3.Pemeriksaan Sederhana Kantor adalah pemeriksaan yang dilakukan dengan mengirimkan surat panggilan kepada Wajib Pajak untuk datang ke kantor Dirjen Pajak dan meminjamkan buku-buku, catatan-catatan dan dokumen-dokumen.
4.Pemeriksa Pajak adalah PNS dilingkungan DJP atau tenaga ahli yang ditunjuk oleh Dirjen Pajak yang diberi tugas wewenang, dan tanggungjawab untuk melaksanakan pemeriksaan dibidang perpajakan
5.Kartu Tanda Pengenal Pemeriksa Pajak adalah kartu yang diterbitkan oleh Kepala Unit Pelaksana Pemeriksaan Pajak sebagai bukti bahwa pemegang kartu tersebut adalah pemeriksa pajak.
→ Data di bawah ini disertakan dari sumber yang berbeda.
import Summits.ResolutionOfSingularities.ResolutionOfSingularities.Theorems.PurelyInseparableDim4Perm2BoundTranslated
import Mathlib.Algebra.CharP.Lemmas
import HarnessLib

/-!
# [OURS · res-dim4-pi PR-2, part 4] The translated PERM2-0 bound `d′ ≤ 2d − g + p^{e−1}` is SHARP
  for every prime `p` and every exponent, and what an excess over `2d − g` forces

Cell `res-dim4-pi` (D-0157 DOOR 2), lineage **PR-2** (seat `res-dim4-p-2`, generation 2), part 4 of the
series `…Perm2BoundOrigin` (p646720) · `…Perm2Bound` (p647736) · `…Perm2BoundTranslated` (p648595).
Notation of parts 1–3: a state `(F, r, exc)` of the tree's coordinate-centre walk (`CentreBlowup.CState`,
`F` clean, `x^r ∣ F`), `d = ord₀ F − |r|` the shade, a coordinate centre `V(z, x_S)` under Hauser–Perlega's
condition (1) ONLY (`q ≤ ord_{(x_S)} F`), chart `j ∈ S`, a point `b` of the `x_j`-chart OVER THE ORIGIN
of the centre (`b_j = 0`, `b_i = 0` off `S`; the coordinates `x_i`, `i ∈ S ∖ j`, with `b_i ≠ 0` are
LOST), `g = ord_{(x_S)} F − Σ_{i∈S} r_i ≤ d`. Part 3 proved, at `q = p^e`:
`d′ + g ≤ 2d + p^{e−1}` (`Perm2Bound.shade_step_add_le_two_mul_add_pow`), by a TRANSFER
`d′_S + g ≤ d′_point + d` to the point blow-up with the same chart and point, followed by Moh's bound.

## What is proved here

§1 **What an excess over the origin bound forces.** If `d′ + g > 2d` (the edge rises above part 2's
origin law `2d − g`, which is attained only through the `+p^{e−1}` of part 3), then the POINT step at the
same chart and point raises the shade (`pointStep_shadeIncreases_of_two_mul_lt`, every `q`), hence — by the
tree's fixed-coordinate reading of Hauser–Perlega's characterisation of the increase
(`PointBlowup.necessary_of_shadeIncreases_pow`, `exists_two_lost_of_shadeIncreases`,
`residueInequality_of_shadeIncreases_of_clean`) — `q ∣ ord₀ F`, every kept or non-exceptional
variable `x_i` (`i ≠ j`) occurs in the initial form only with `q`-divisible exponents, some LOST
EXCEPTIONAL coordinate `x_i` (`i ∈ S ∖ j`, `b_i ≠ 0`, `r_i ≠ 0`) carries an initial exponent not
divisible by `q` and one with `q ∤ r_i`, and the residue inequality (6) holds on the lost set
(`necessary_of_two_mul_lt`). Corollaries: `q ∤ ord₀ F ⇒ d′ + g ≤ 2d`; «every lost exceptional
coordinate has `q ∣ r_i`» ⇒ `d′ + g ≤ 2d` (part 3's loss-free theorem is the vacuous case).

§2 **Sharpness, every `p`, every exponent `e + 1`** (`q = p^{e+1}`, `m = pᵉ`, `n = q − m`). The state

  `F = x₂ⁿ·x₄ᵐ·(x₂ − x₄ + x₁x₃)^q = x₂^{q+n}x₄ᵐ − x₂ⁿx₄^{q+m} + x₁^q x₂ⁿ x₃^q x₄ᵐ`, `r = (0, n, 0, m)`, `exc = {x₂, x₄}`

(`ord₀ F = 2q`, `d = q`) has the plane `V(z, x₂, x₄)` as a Hironaka-permissible centre with
`ord_{(x₂,x₄)} F = q` EXACTLY (`g = 0 < d`: condition (2) fails, eclass C0) and NO permissible coordinate
hyperplane (so the plane is a MODE-1h centre of record); at the point `x₄ = 1` of the `x₂`-chart the
transform is `(x₄ + 1)^m·(x₁x₃ − x₂x₄)^q = (x₄^m + 1)(x₁^q x₃^q − x₂^q x₄^q)` (freshman's dream twice), the
cleaning deletes the two `q`-th powers, the component `x₄` is lost and `x₂` gets multiplicity `q − q = 0`:
`F′ = x₄ᵐ(x₁^q x₃^q − x₂^q x₄^q)`, `r′ = 0`, `d′ = 2q + m = 2d − g + p^{(e+1)−1}` — EQUALITY in part 3's
bound (`translatedBound_attained_of_eq`, `translatedBound_attained`), a MODE-1h RISE:d by `q + pᵉ`
(`exists_step1h_shade_eq_two_mul_add_pow`). At `e + 1 = 1` (the class of record) the rise is `p ↦ 2p + 1`;
for `p = 2` this is LITERALLY the census specimen J-005 «C0-T (+3)» of crit-3 BANK-A3-01, certified by
`decide` in `…ZooCertJ005` (p651175, `ZooCert.J005.a/k`: `x₂x₄³ + x₂³x₄ + x₁²x₂x₃²x₄ ↦ x₂²x₄³ + x₁²x₃²x₄`,
shade `2 ↦ 5`) — not restated here; this file is its all-`p`, all-`e` family, proved symbolically.
MECHANISM (crit-3's reading of J-005, now a theorem for all `p`, `e`): `G = w^q` with `w = ℓ + x₁x₃`,
`ℓ = x₂ − x₄ ∈ (x₂, x₄)` the ideal of the centre; at the fibre point `ℓ ∘ π = x₂x₄ ∈ 𝔪²`, so `w ∘ π` has
order `2`, the credit `|r| = q` evaporates (both components gone: `x₄` translated, `x₂` re-read with
multiplicity `ord_S F − q = 0`), and the cleaning adds `pᵉ` through the factor `(x₄ + 1)^{pᵉ} = x₄^{pᵉ} + 1`
(the boundary case of Moh's bound at the point step: compare `PointBlowup.mohBound_attained`, whose
multiplicities `(pᵉ(p−1), pᵉ(p+1))` have the same residues).

## What is NOT proved (honest scope)
No «attained iff»: §1 gives necessary conditions for ANY excess over `2d − g`, §2 one family attaining the
full `+p^{e−1}`; the excesses `+1 … +p^{e−1} − 1` are not classified. Points moving ALONG the centre are
brick PR-1 (`…MohAlong*`). [OURS · counted 0 · AI work weaker than expert review] NOTHING here proves
resolution of singularities in dimension ≥ 4 / characteristic `p`: these are exact laws of the letter `d`
of OUR candidate frame (MODE 1h coordinate game) — census value (the BANK LAW of crit-3 BANK-A3-01 at
translated points is optimal for every `p`, `e`). bears_on: LADDER-RESOLUTION:D157-DOOR2 (res-dim4-pi · PR-2).
Supports stmt-ResolutionOfSingularities-16155 (helper).
-/

noncomputable section

set_option linter.dupNamespace false -- mandated namespace of this single-conjunct summit
open MvPolynomial Finset
open scoped BigOperators

namespace Summit.ResolutionOfSingularities.ResolutionOfSingularities.Theorems.PIDim4
namespace Perm2Bound
open Literature.AlgebraicGeometry.Resolution
open Literature.AlgebraicGeometry.Resolution.CentreBlowup
open Literature.AlgebraicGeometry.Resolution.Hauser2010

/-! ### §1 What an excess over the origin bound `2d − g` forces at a translated point -/

section Necessary
variable {σ : Type*} {K : Type*} [Field K] [Fintype σ] [DecidableEq σ] [DecidableEq K]

/-- **An excess over the origin bound is a shade increase of the point step** (every `q`): under
condition (1), `x^r ∣ F`, `ord_{(x_S)} F = Σ_{i∈S} r_i + g`, at a point over the origin of the centre,
`2d < d′ + g` forces the POINT blow-up with the same chart and point to raise the shade (`d < d′_point`),
by part 3's transfer `d′ + g ≤ d′_point + d`. [folklore] -/
theorem pointStep_shadeIncreases_of_two_mul_lt {q : ℕ} {S : Finset σ} {j : σ} (hj : j ∈ S)
    (b : σ → K) (hbj : b j = 0) (hbN : ∀ i, i ∉ S → b i = 0) (s : CState σ K) {o : ℕ}
    (ho : ordZero s.F = o) (hr : ∀ d ∈ s.F.support, s.r ≤ d)
    (hq : ∀ d ∈ s.F.support, q ≤ degIn S d) {g : ℕ}
    (hg : ordAlong S s.F = ((degIn S s.r + g : ℕ) : ℕ∞))
    (hex : 2 * s.shade < (step q S j b s).shade + (g : ℕ∞)) :
    PointBlowup.ShadeIncreases q j b s.toState := by
  have hT := shade_step_add_le_shade_pointStep_add hj b hbj hbN s ho hr hq hg
  unfold PointBlowup.ShadeIncreases
  by_contra hle
  rw [not_lt] at hle
  have hs : s.toState.shade = s.shade := rfl
  rw [hs] at hle
  have h2 : (step q S j b s).shade + (g : ℕ∞) ≤ 2 * s.shade :=
    le_trans hT (by rw [two_mul]; exact add_le_add hle le_rfl)
  exact absurd (lt_of_lt_of_le hex h2) (lt_irrefl _)

variable (p : ℕ) [hp : Fact p.Prime] [CharP K p]

/-- **What an excess `d′ + g > 2d` forces** (`q = p^e`, `e ≥ 1`, clean `F`, `x^r ∣ F`, condition (1),
point over the origin of the centre) — Hauser–Perlega's characterisation of the increase, read in fixed
coordinates for the point step with the same chart and point: (i) `q ∣ ord₀ F` [(2)]; (ii) every variable
`x_i`, `i ≠ j`, that is kept (`b_i = 0`) or non-exceptional (`r_i = 0`) occurs in the initial form of `F`
only with `q`-divisible exponents [(7)]; (iii) some LOST EXCEPTIONAL coordinate of the centre (`i ∈ S ∖ j`,
`b_i ≠ 0`, `r_i ≠ 0`) carries an initial exponent not divisible by `q`; (iv) some lost coordinate of the
centre has `q ∤ r_i` [Comment (d)]; (v) the residue inequality (6) on the lost set `{j} ∪ {i : b_i ≠ 0}`.
[cite: HauserPerlega2019PRIMS, §3 Theorem (2), (6), (7) and Comment (d)] -/
theorem necessary_of_two_mul_lt {e : ℕ} (he : 1 ≤ e) {S : Finset σ} {j : σ} (hj : j ∈ S)
    (b : σ → K) (hbj : b j = 0) (hbN : ∀ i, i ∉ S → b i = 0) (s : CState σ K)
    (hclean : deletePthPowers (p ^ e) s.F = s.F) {o : ℕ} (ho : ordZero s.F = o)
    (hr : ∀ d ∈ s.F.support, s.r ≤ d) (hq : ∀ d ∈ s.F.support, p ^ e ≤ degIn S d) {g : ℕ}
    (hg : ordAlong S s.F = ((degIn S s.r + g : ℕ) : ℕ∞))
    (hex : 2 * s.shade < (step (p ^ e) S j b s).shade + (g : ℕ∞)) :
    p ^ e ∣ o ∧
    (∀ i, i ≠ j → (b i = 0 ∨ s.r i = 0) → ∀ d ∈ s.F.support, d.degree = o → p ^ e ∣ d i) ∧
    (∃ i ∈ S, i ≠ j ∧ b i ≠ 0 ∧ s.r i ≠ 0 ∧ ∃ d ∈ s.F.support, d.degree = o ∧ ¬ p ^ e ∣ d i) ∧
    (∃ i ∈ S, i ≠ j ∧ b i ≠ 0 ∧ ¬ p ^ e ∣ s.r i) ∧
    HauserPerlega2019.ResidueInequality p (e - 1) (PointBlowup.lostComponents j b) s.r := by
  have hinc := pointStep_shadeIncreases_of_two_mul_lt hj b hbj hbN s ho hr hq hg hex
  have hqo : p ^ e ≤ o := by
    obtain ⟨⟨d₀, hd₀, hd₀deg⟩, -⟩ := (ordZero_eq_nat_iff _ _).mp ho
    have h1 := hq d₀ (MvPolynomial.mem_support_iff.mpr hd₀)
    have h2 := degIn_le_degree S d₀
    omega
  obtain ⟨h1, h2, i, hij, hbi, hri, d, hd, hddeg, hndvd⟩ :=
    PointBlowup.necessary_of_shadeIncreases_pow p j b hbj s.toState hclean ho hqo hr hinc
  have hiS : i ∈ S := by
    by_contra h
    exact hbi (hbN i h)
  obtain ⟨i₁, i₂, hne, h₁, h₂, hr₁, hr₂⟩ :=
    PointBlowup.exists_two_lost_of_shadeIncreases p he j b hbj s.toState hclean ho hqo hr hinc
  have hR := PointBlowup.residueInequality_of_shadeIncreases_of_clean p he j b hbj s.toState hclean
    ho hqo hr hinc
  refine ⟨h1, h2, ⟨i, hiS, hij, hbi, hri, d, hd, hddeg, hndvd⟩, ?_, hR⟩
  by_cases hi1 : i₁ = j
  · have hi2 : i₂ ≠ j := fun h => hne (hi1.trans h.symm)
    have hb2 : b i₂ ≠ 0 := h₂.resolve_left hi2
    exact ⟨i₂, by_contra fun h => hb2 (hbN i₂ h), hi2, hb2, hr₂⟩
  · have hb1 : b i₁ ≠ 0 := h₁.resolve_left hi1
    exact ⟨i₁, by_contra fun h => hb1 (hbN i₁ h), hi1, hb1, hr₁⟩

/-- **`q ∤ ord₀ F ⇒ d′ + g ≤ 2d` at every point over the origin** (`q = p^e`): without (2) for the
initial form there is no excess over the origin bound — in particular no `+p^{e−1}`.
[cite: HauserPerlega2019PRIMS, §3 Theorem (2)] -/
theorem shade_step_add_le_two_mul_of_not_dvd {e : ℕ} (he : 1 ≤ e) {S : Finset σ} {j : σ}
    (hj : j ∈ S) (b : σ → K) (hbj : b j = 0) (hbN : ∀ i, i ∉ S → b i = 0) (s : CState σ K)
    (hclean : deletePthPowers (p ^ e) s.F = s.F) {o : ℕ} (ho : ordZero s.F = o)
    (hr : ∀ d ∈ s.F.support, s.r ≤ d) (hq : ∀ d ∈ s.F.support, p ^ e ≤ degIn S d) {g : ℕ}
    (hg : ordAlong S s.F = ((degIn S s.r + g : ℕ) : ℕ∞)) (hndvd : ¬ p ^ e ∣ o) :
    (step (p ^ e) S j b s).shade + (g : ℕ∞) ≤ 2 * s.shade := by
  by_contra hlt
  rw [not_le] at hlt
  exact hndvd (necessary_of_two_mul_lt p he hj b hbj hbN s hclean ho hr hq hg hlt).1

/-- **Tame losses ⇒ `d′ + g ≤ 2d`**: if every LOST EXCEPTIONAL coordinate of the centre (`i ∈ S ∖ j`,
`b_i ≠ 0`, `r_i ≠ 0`) occurs in the initial form of `F` only with `q`-divisible exponents, there is no
excess over the origin bound (part 3's `shade_step_add_le_two_mul_of_lossFree` is the case of no lost
exceptional coordinate). [cite: HauserPerlega2019PRIMS, §3 Theorem (7) and Comment (d)] -/
theorem shade_step_add_le_two_mul_of_forall_lost {e : ℕ} (he : 1 ≤ e) {S : Finset σ} {j : σ}
    (hj : j ∈ S) (b : σ → K) (hbj : b j = 0) (hbN : ∀ i, i ∉ S → b i = 0) (s : CState σ K)
    (hclean : deletePthPowers (p ^ e) s.F = s.F) {o : ℕ} (ho : ordZero s.F = o)
    (hr : ∀ d ∈ s.F.support, s.r ≤ d) (hq : ∀ d ∈ s.F.support, p ^ e ≤ degIn S d) {g : ℕ}
    (hg : ordAlong S s.F = ((degIn S s.r + g : ℕ) : ℕ∞))
    (htame : ∀ i ∈ S, i ≠ j → b i ≠ 0 → s.r i ≠ 0 →
      ∀ d ∈ s.F.support, d.degree = o → p ^ e ∣ d i) :
    (step (p ^ e) S j b s).shade + (g : ℕ∞) ≤ 2 * s.shade := by
  by_contra hlt
  rw [not_le] at hlt
  obtain ⟨-, -, ⟨i, hiS, hij, hbi, hri, d, hd, hddeg, hndvd⟩, -, -⟩ :=
    necessary_of_two_mul_lt p he hj b hbj hbN s hclean ho hr hq hg hlt
  exact hndvd (htame i hiS hij hbi hri d hd hddeg)

/-- **`q ∣ r_i` at every lost coordinate ⇒ `d′ + g ≤ 2d`**: the multiplicity half of Comment (d) — an
excess needs a lost coordinate of the centre whose exceptional multiplicity is NOT divisible by `q`.
[cite: HauserPerlega2019PRIMS, §3 Theorem (6) and Comment (d)] -/
theorem shade_step_add_le_two_mul_of_forall_lost_dvd {e : ℕ} (he : 1 ≤ e) {S : Finset σ} {j : σ}
    (hj : j ∈ S) (b : σ → K) (hbj : b j = 0) (hbN : ∀ i, i ∉ S → b i = 0) (s : CState σ K)
    (hclean : deletePthPowers (p ^ e) s.F = s.F) {o : ℕ} (ho : ordZero s.F = o)
    (hr : ∀ d ∈ s.F.support, s.r ≤ d) (hq : ∀ d ∈ s.F.support, p ^ e ≤ degIn S d) {g : ℕ}
    (hg : ordAlong S s.F = ((degIn S s.r + g : ℕ) : ℕ∞))
    (hdvd : ∀ i ∈ S, i ≠ j → b i ≠ 0 → p ^ e ∣ s.r i) :
    (step (p ^ e) S j b s).shade + (g : ℕ∞) ≤ 2 * s.shade := by
  by_contra hlt
  rw [not_le] at hlt
  obtain ⟨-, -, -, ⟨i, hiS, hij, hbi, hndvd⟩, -⟩ :=
    necessary_of_two_mul_lt p he hj b hbj hbN s hclean ho hr hq hg hlt
  exact hndvd (hdvd i hiS hij hbi)

end Necessary

end Perm2Bound

end Summit.ResolutionOfSingularities.ResolutionOfSingularities.Theorems.PIDim4

end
6.Surat Perintah Pemeriksaan Pajak adalah surat perintah untuk melakukan pemeriksaan pajak yang diterbitkan oleh Kepala Unit Pelaksana Pemeriksaan Pajak.
7.Hasil pengelohan data elektronik adalah data yang sifat dan bentuknya elektronik, dihasilkan oleh komputer atau pengolah data elektronik lainnya, disimpan di dalam disket, CD, tape backup, hard disk atau media simpan elektronik lainnya atau data yang masih berada dalam suatu jaringan elektronik.
8.Pembukuan adalah suatu proses pencatatan yang dilakukan secara teratur untuk mengumpulkan data dan informasi keuangan yang meliputi harta, kewajiban, modal, penghasilan dan biaya serta jumlah harga perolehan dan penyerahan barang atau jasa yang ditutup dengan menyusun laporan keuangan berupa neraca dan perhitungan rugi laba pada setiap tahun pajak berakhir.
9.Pembahasan Akhir Pemeriksaan (Closing Conference) adalah pembahasan yang dilakukan antara pemeriksa pajak dan Wajib Pajak atas temuan selama pemeriksaan, dan hasil bahasan temuan tersebut baik yang disetujui maupun yang tidak disetujui dituangkan dalam Berita Acara Hasil Pemeriksaan yang ditandatangani oleh Pemeriksa Pajak dan Wajib Pajak.
10.Kertas Kerja Pemeriksaan adalah catatan secara rinci dan jelas yang diselenggarakan oleh Pemeriksa Pajak mengenai prosedur pemeriksaan yang ditempuh, pengujian yang dilakukan, bukti dan keterangan yang dikumpulkan dan kesimpulan yang diambil sehubungan dengan pelaksanaan pemeriksaan.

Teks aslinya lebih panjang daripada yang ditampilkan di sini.